Rabbi Netanel Ben Maas is a Chabad-Lubavitch representative in the town of Mikhmoret, Israel, a small seaside moshav located north of Netanya.
Like most Israeli citizens, Netanel served his mandatory tour of duty as an enlisted soldier in the IDF, and remained in the IDF Reserves, available for callup in case of any emergency.
On October 7, 2023, he was called up.
He and two of his brothers were called to the Shura base, where the bodies of the deceased were prepared for final honors and Jewish burial. For Netanel, a military cantor, “The first days after the massacre were utter chaos.” The rabbi officiated at funeral after funeral, making call after call to bereaved families in a country awash with grief and horror.

The horror, the tragedies and the trauma were relentless. He recalls the day a Namer armored personnel carrier was destroyed leaving no survivors and twenty families plunged into deep mourning.
After accompanying dozens of families through their grief — at the shivah, the thirty-day memorial, the eleven month conclusion of Kaddish recital, and the yahrtzeit memorial — Netanel began to notice a pattern. “At every ceremony, when mentioning the name of the soldier, we must also mention their rank. And I noticed that most of the soldiers we were burying were officers. I didn’t understand why, until I asked a friend of mine from the moshav – a lieutenant colonel. He looked at me and simply said: ‘Don’t you know? In the IDF the officers are always at the front. They are the tip of the spear, the first to charge.’”

The idea resonated with the Chabad emissary. Netanel chose to enroll in an IDF officer’s course. It was a learning curve for the rabbi, but he adjusted quickly, training in counter-terrorism, night navigation, shooting ranges, and the additional responsibilities that come with being an officer.
Upon completing their training, he and five other Chabad-Lubavitch emissaries were sworn in as officers in the IDF.
Of the roughly 90 Chabad rabbis who serve in the IDF, twenty are at the rank of seren — captain — or higher. They serve in various reserve and active-duty branches, including the military rabbinate or other divisions. They do what miluim’niks — reservists — across the country do: balancing their year-round obligations — in this case, to their families and their communities — with their drive to serve their fellow Jews serving in the military.

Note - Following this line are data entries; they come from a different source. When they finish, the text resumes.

/-- **adjacency is transported**. [cite: Balaban1983Higgs3, p.415] -/
theorem adj_iff' (e : GraphIso G H) {v w : Fin G.nV} : Adj H (e.toEquiv v) (e.toEquiv w) ↔ Adj G v w :=
  ⟨fun h => by simpa using e.symm.adj_map h, e.adj_map⟩

/-- kernel: an internal line of `G` other than the one through `c` gives one of `H` other than the one through `e c`.
[cite: Balaban1983Higgs3, (1.21) p.416] -/
theorem adjOff_map (e : GraphIso G H) {c : Leg G.kind} {v w : Fin G.nV} (h : AdjOff G c v w) :
    AdjOff H (e.legMap c) (e.toEquiv v) (e.toEquiv w) := by
  obtain ⟨x, y, hxy, hxc, hyc, rfl, rfl⟩ := adjOffOf_iff.1 h
  exact adjOffOf_iff.2 ⟨e.legMap x, e.legMap y, e.other_legMap_eq_some_iff.2 hxy,
    fun hx => hxc (e.legMap_injective hx), fun hy => hyc (e.legMap_injective hy), rfl, rfl⟩

/-- **adjacency after a cut is transported**. [cite: Balaban1983Higgs3, (1.21) p.416] -/
theorem adjOff_iff' (e : GraphIso G H) {c : Leg G.kind} {v w : Fin G.nV} :
    AdjOff H (e.legMap c) (e.toEquiv v) (e.toEquiv w) ↔ AdjOff G c v w :=
  ⟨fun h => by simpa using e.symm.adjOff_map h, e.adjOff_map⟩

/-- kernel: a path of internal lines is transported. [cite: Balaban1983Higgs3, p.415] -/
theorem reflTransGen_adj_map (e : GraphIso G H) {v w : Fin G.nV} (h : ReflTransGen (Adj G) v w) :
    ReflTransGen (Adj H) (e.toEquiv v) (e.toEquiv w) := by
  induction h with
  | refl => exact ReflTransGen.refl
  | tail _ hbc ih => exact ih.tail (e.adj_map hbc)

/-- **paths are transported**. [cite: Balaban1983Higgs3, p.415] -/
theorem reflTransGen_adj_iff (e : GraphIso G H) {v w : Fin G.nV} :
    ReflTransGen (Adj H) (e.toEquiv v) (e.toEquiv w) ↔ ReflTransGen (Adj G) v w :=
  ⟨fun h => by simpa using e.symm.reflTransGen_adj_map h, e.reflTransGen_adj_map⟩

/-- kernel: a path avoiding a cut is transported. [cite: Balaban1983Higgs3, (1.21) p.416] -/
theorem reflTransGen_adjOff_map (e : GraphIso G H) {c : Leg G.kind} {v w : Fin G.nV}
    (h : ReflTransGen (AdjOff G c) v w) : ReflTransGen (AdjOff H (e.legMap c)) (e.toEquiv v) (e.toEquiv w) := by
  induction h with
  | refl => exact ReflTransGen.refl
  | tail _ hbc ih => exact ih.tail (e.adjOff_map hbc)

/-- **paths avoiding a cut are transported**. [cite: Balaban1983Higgs3, (1.21) p.416] -/
theorem reflTransGen_adjOff_iff (e : GraphIso G H) {c : Leg G.kind} {v w : Fin G.nV} :
    ReflTransGen (AdjOff H (e.legMap c)) (e.toEquiv v) (e.toEquiv w) ↔ ReflTransGen (AdjOff G c) v w :=
  ⟨fun h => by simpa using e.symm.reflTransGen_adjOff_map h, e.reflTransGen_adjOff_map⟩

/-- **CONNECTEDNESS (p. 415 "connected in the usual sense") is invariant under isomorphism**. [cite: Balaban1983Higgs3, p.415] -/
theorem isConnected_iff (e : GraphIso G H) : IsConnected H ↔ IsConnected G := by
  constructor
  · intro h v w
    simpa using e.symm.reflTransGen_adj_map (h (e.toEquiv v) (e.toEquiv w))
  · intro h v w
    simpa using e.reflTransGen_adj_map (h (e.toEquiv.symm v) (e.toEquiv.symm w))

/-- kernel: connectedness after a cut is invariant. [cite: Balaban1983Higgs3, (1.21) p.416] -/
theorem isConnectedOff_iff (e : GraphIso G H) (c : Leg G.kind) : IsConnectedOff H (e.legMap c) ↔ IsConnectedOff G c := by
  constructor
  · intro h v w
    simpa using e.symm.reflTransGen_adjOff_map (h (e.toEquiv v) (e.toEquiv w))
  · intro h v w
    simpa using e.reflTransGen_adjOff_map (h (e.toEquiv.symm v) (e.toEquiv.symm w))

/-- **ONE-PARTICLE-IRREDUCIBILITY (p. 416) is invariant under isomorphism**. [cite: Balaban1983Higgs3, (1.21) p.416] -/
theorem isOnePI_iff (e : GraphIso G H) : IsOnePI H ↔ IsOnePI G := by
  constructor
  · rintro ⟨hc, h⟩
    refine ⟨e.isConnected_iff.1 hc, fun c hcs => (e.isConnectedOff_iff c).1 (h _ (by simpa using hcs))⟩
  · rintro ⟨hc, h⟩
    refine ⟨e.isConnected_iff.2 hc, fun c' hcs => ?_⟩
    obtain ⟨c, rfl⟩ := e.legMap_surjective c'
    exact (e.isConnectedOff_iff c).2 (h c (by simpa using hcs))

/-- **PROPERNESS (no line separates two external legs) is invariant under isomorphism**. [cite: Balaban1983Higgs3, (1.21) p.416] -/
theorem isProper_iff (e : GraphIso G H) : IsProper H ↔ IsProper G := by
  constructor
  · rintro ⟨hc, h⟩
    refine ⟨e.isConnected_iff.1 hc, fun c hcs x₁ x₂ h₁ h₂ => ?_⟩
    have := h (e.legMap c) (by simpa using hcs) (e.legMap x₁) (e.legMap x₂)
      (e.other_legMap_eq_none_iff.2 h₁) (e.other_legMap_eq_none_iff.2 h₂)
    simpa using e.symm.reflTransGen_adjOff_map this
  · rintro ⟨hc, h⟩
    refine ⟨e.isConnected_iff.2 hc, fun c' hcs x₁' x₂' h₁ h₂ => ?_⟩
    obtain ⟨c, rfl⟩ := e.legMap_surjective c'
    obtain ⟨x₁, rfl⟩ := e.legMap_surjective x₁'
    obtain ⟨x₂, rfl⟩ := e.legMap_surjective x₂'
    exact e.reflTransGen_adjOff_map (h c (by simpa using hcs) x₁ x₂ (e.other_legMap_eq_none_iff.1 h₁)
      (e.other_legMap_eq_none_iff.1 h₂))

/-- **a separating line goes to a separating line** (between the image roots). [cite: Balaban1983Higgs3, (1.21) p.416] -/
theorem sep_iff (e : GraphIso G H) {i j : Fin G.nV} {c : Leg G.kind} :
    Sep H (e.toEquiv i) (e.toEquiv j) (e.legMap c) ↔ Sep G i j c := by
  rw [B3OnePIChainDecomposition.Sep, B3OnePIChainDecomposition.Sep, isSome_other_legMap, reflTransGen_adjOff_iff]

/-- **a near leg goes to a near leg**. [cite: Balaban1983Higgs3, (1.21) p.416] -/
theorem isNear_iff (e : GraphIso G H) {i j : Fin G.nV} {c : Leg G.kind} :
    IsNear H (e.toEquiv i) (e.toEquiv j) (e.legMap c) ↔ IsNear G i j c := by
  rw [IsNear, IsNear, sep_iff, fst_legMap, reflTransGen_adjOff_iff]

/-- kernel: the near legs of `H` between the image roots are the images of the near legs of `G`.
[cite: Balaban1983Higgs3, (1.21) p.416] -/
theorem nearLegs_eq (e : GraphIso G H) (i j : Fin G.nV) :
    nearLegs H (e.toEquiv i) (e.toEquiv j) = (nearLegs G i j).map e.legEquiv.toEmbedding := by
  ext c'
  obtain ⟨c, rfl⟩ := e.legMap_surjective c'
  rw [mem_nearLegs, isNear_iff, mem_map]
  constructor
  · exact fun h => ⟨c, mem_nearLegs.2 h, rfl⟩
  · rintro ⟨d, hd, hdc⟩
    rw [← e.legMap_injective hdc]
    exact mem_nearLegs.1 hd

/-- **THE NUMBER OF SEPARATING LINES is invariant**: `numSep H (e i) (e j) = numSep G i j`. [cite: Balaban1983Higgs3, (1.21) p.416] -/
theorem numSep_eq (e : GraphIso G H) (i j : Fin G.nV) : numSep H (e.toEquiv i) (e.toEquiv j) = numSep G i j := by
  rw [numSep, numSep, nearLegs_eq, card_map]

/-- kernel: the lines a vertex lies beyond are carried along. [cite: Balaban1983Higgs3, (1.21) p.416] -/
theorem beyond_eq (e : GraphIso G H) (i j v : Fin G.nV) :
    beyond H (e.toEquiv i) (e.toEquiv j) (e.toEquiv v) = (beyond G i j v).map e.legEquiv.toEmbedding := by
  ext c'
  obtain ⟨c, rfl⟩ := e.legMap_surjective c'
  rw [mem_beyond, isNear_iff, reflTransGen_adjOff_iff, mem_map]
  constructor
  · exact fun h => ⟨c, mem_beyond.2 h, rfl⟩
  · rintro ⟨d, hd, hdc⟩
    rw [← e.legMap_injective hdc]
    exact mem_beyond.1 hd

/-- **THE LEVEL FUNCTION is invariant**: `level H (e i) (e j) (e v) = level G i j v` — an isomorphism carries the pieces
`V_k` of the chain decomposition of `G` onto those of `H`. [cite: Balaban1983Higgs3, (1.21) p.416] -/
theorem level_eq (e : GraphIso G H) (i j v : Fin G.nV) : level H (e.toEquiv i) (e.toEquiv j) (e.toEquiv v) = level G i j v := by
  rw [level, level, beyond_eq, card_map]

/-- **THE NUMBER OF EXTERNAL LEGS is invariant** (p18's count `Graph.numExtLegs`). [cite: Balaban1983Higgs3, (2.17) p.429] -/
theorem numExtLegs_eq (e : GraphIso G H) : H.numExtLegs = G.numExtLegs := by
  rw [Graph.numExtLegs_eq_card, Graph.numExtLegs_eq_card]
  have hEq : (univ.filter fun y : Leg H.kind => H.other y = none) =
      (univ.filter fun x : Leg G.kind => G.other x = none).map e.legEquiv.toEmbedding := by
    ext y
    obtain ⟨x, rfl⟩ := e.legMap_surjective y
    simp only [mem_filter, mem_univ, true_and, mem_map, Equiv.coe_toEmbedding, legEquiv_apply]
    rw [other_legMap_eq_none_iff]
    constructor
    · exact fun h => ⟨x, h, rfl⟩
    · rintro ⟨x', hx', h⟩
      rwa [← e.legMap_injective h]
  rw [hEq, card_map]

end GraphIso

/-! ## §4 Isomorphisms of two-leg insertions -/

/-- **An ISOMORPHISM between two two-leg insertions** (p37's `B3OnePIChainGlue.TwoLegGraph`; «(ours)»): an isomorphism of the
underlying graphs carrying the in-leg to the in-leg and the out-leg to the out-leg. [cite: Balaban1983Higgs3, (1.21) p.416] -/
structure TwoLegGraphIso (T T' : TwoLegGraph nbar) extends GraphIso T.G T'.G where
  /-- the in-leg goes to the in-leg -/
  map_legIn : legOf toEquiv kind_eq T.legIn = T'.legIn
  /-- the out-leg goes to the out-leg -/
  map_legOut : legOf toEquiv kind_eq T.legOut = T'.legOut

namespace TwoLegGraphIso

variable {T T' T'' : TwoLegGraph nbar}

/-- kernel: the in-leg goes to the in-leg. [cite: Balaban1983Higgs3, (1.21) p.416] -/
@[simp] theorem legMap_legIn (e : TwoLegGraphIso T T') : e.toGraphIso.legMap T.legIn = T'.legIn := e.map_legIn

/-- kernel: the out-leg goes to the out-leg. [cite: Balaban1983Higgs3, (1.21) p.416] -/
@[simp] theorem legMap_legOut (e : TwoLegGraphIso T T') : e.toGraphIso.legMap T.legOut = T'.legOut := e.map_legOut

/-- kernel: the vertex of the in-leg goes to the vertex of the in-leg. [cite: Balaban1983Higgs3, (1.21) p.416] -/
@[simp] theorem toEquiv_legIn_fst (e : TwoLegGraphIso T T') : e.toEquiv T.legIn.1 = T'.legIn.1 := by
  rw [← e.legMap_legIn]; rfl

/-- kernel: the vertex of the out-leg goes to the vertex of the out-leg. [cite: Balaban1983Higgs3, (1.21) p.416] -/
@[simp] theorem toEquiv_legOut_fst (e : TwoLegGraphIso T T') : e.toEquiv T.legOut.1 = T'.legOut.1 := by
  rw [← e.legMap_legOut]; rfl

/-- **the identity**. [cite: Balaban1983Higgs3, (1.21) p.416] -/
def refl (T : TwoLegGraph nbar) : TwoLegGraphIso T T where
  toGraphIso := GraphIso.refl T.G
  map_legIn := GraphIso.legMap_refl T.legIn
  map_legOut := GraphIso.legMap_refl T.legOut

/-- **the inverse**. [cite: Balaban1983Higgs3, (1.21) p.416] -/
def symm (e : TwoLegGraphIso T T') : TwoLegGraphIso T' T where
  toGraphIso := e.toGraphIso.symm
  map_legIn := by
    change e.toGraphIso.symm.legMap T'.legIn = T.legIn
    rw [GraphIso.legMap_symm, ← e.legMap_legIn, GraphIso.legInv_legMap]
  map_legOut := by
    change e.toGraphIso.symm.legMap T'.legOut = T.legOut
    rw [GraphIso.legMap_symm, ← e.legMap_legOut, GraphIso.legInv_legMap]

/-- **the composite**. [cite: Balaban1983Higgs3, (1.21) p.416] -/
def trans (e₁ : TwoLegGraphIso T T') (e₂ : TwoLegGraphIso T' T'') : TwoLegGraphIso T T'' where
  toGraphIso := e₁.toGraphIso.trans e₂.toGraphIso
  map_legIn := by
    change (e₁.toGraphIso.trans e₂.toGraphIso).legMap T.legIn = T''.legIn
    rw [GraphIso.legMap_trans, legMap_legIn, legMap_legIn]
  map_legOut := by
    change (e₁.toGraphIso.trans e₂.toGraphIso).legMap T.legOut = T''.legOut
    rw [GraphIso.legMap_trans, legMap_legOut, legMap_legOut]

/-- **isomorphic insertions have the same number of separating lines between their ports** (the same number of pieces).
[cite: Balaban1983Higgs3, (1.21) p.416] -/
theorem numSep_eq (e : TwoLegGraphIso T T') :
    numSep T'.G T'.legIn.1 T'.legOut.1 = numSep T.G T.legIn.1 T.legOut.1 := by
  rw [← toEquiv_legIn_fst, ← toEquiv_legOut_fst, e.toGraphIso.numSep_eq]

/-- **… and corresponding vertices have the same level** (the pieces correspond). [cite: Balaban1983Higgs3, (1.21) p.416] -/
theorem level_eq (e : TwoLegGraphIso T T') (v : Fin T.G.nV) :
    level T'.G T'.legIn.1 T'.legOut.1 (e.toEquiv v) = level T.G T.legIn.1 T.legOut.1 v := by
  rw [← toEquiv_legIn_fst, ← toEquiv_legOut_fst, e.toGraphIso.level_eq]

/-- kernel: isomorphic insertions are connected together. [cite: Balaban1983Higgs3, p.415] -/
theorem isConnected_iff (e : TwoLegGraphIso T T') : IsConnected T'.G ↔ IsConnected T.G :=
  e.toGraphIso.isConnected_iff

/-- kernel: … proper together. [cite: Balaban1983Higgs3, (1.21) p.416] -/
theorem isProper_iff (e : TwoLegGraphIso T T') : IsProper T'.G ↔ IsProper T.G :=
  e.toGraphIso.isProper_iff

/-- kernel: … 1PI together. [cite: Balaban1983Higgs3, (1.21) p.416] -/
theorem isOnePI_iff (e : TwoLegGraphIso T T') : IsOnePI T'.G ↔ IsOnePI T.G :=
  e.toGraphIso.isOnePI_iff

/-- kernel: … and have the same number of external legs. [cite: Balaban1983Higgs3, (1.21) p.416] -/
theorem numExtLegs_eq (e : TwoLegGraphIso T T') : T'.G.numExtLegs = T.G.numExtLegs :=
  e.toGraphIso.numExtLegs_eq

end TwoLegGraphIso

end Literature.MathematicalPhysics.QuantumFieldTheory.Balaban1983to89.B3GraphIso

Rabbi Gershon Shnur is a Chabad-Lubavitch emissary in Ganei Tikva, a city in central Israel. He works for the Home Front Command, accompanying search-and-recovery elements to ensure the deceased are brought to burial in accordance with Jewish law.
“My work as a shliach and the rabbi of a large community, and my years of experience allow me to share my knowledge with fellow soldiers,” Rabbi Shnur said. For young soldiers — many in their late teens — having mature rabbis working alongside them can offer meaningful support.
And for the rabbis–whether wearing their rabbinic garb or army fatigues, the idea is the same. “It’s about responsibility, courage, and the willingness to stand at the front for others–to be the tip of the spear.”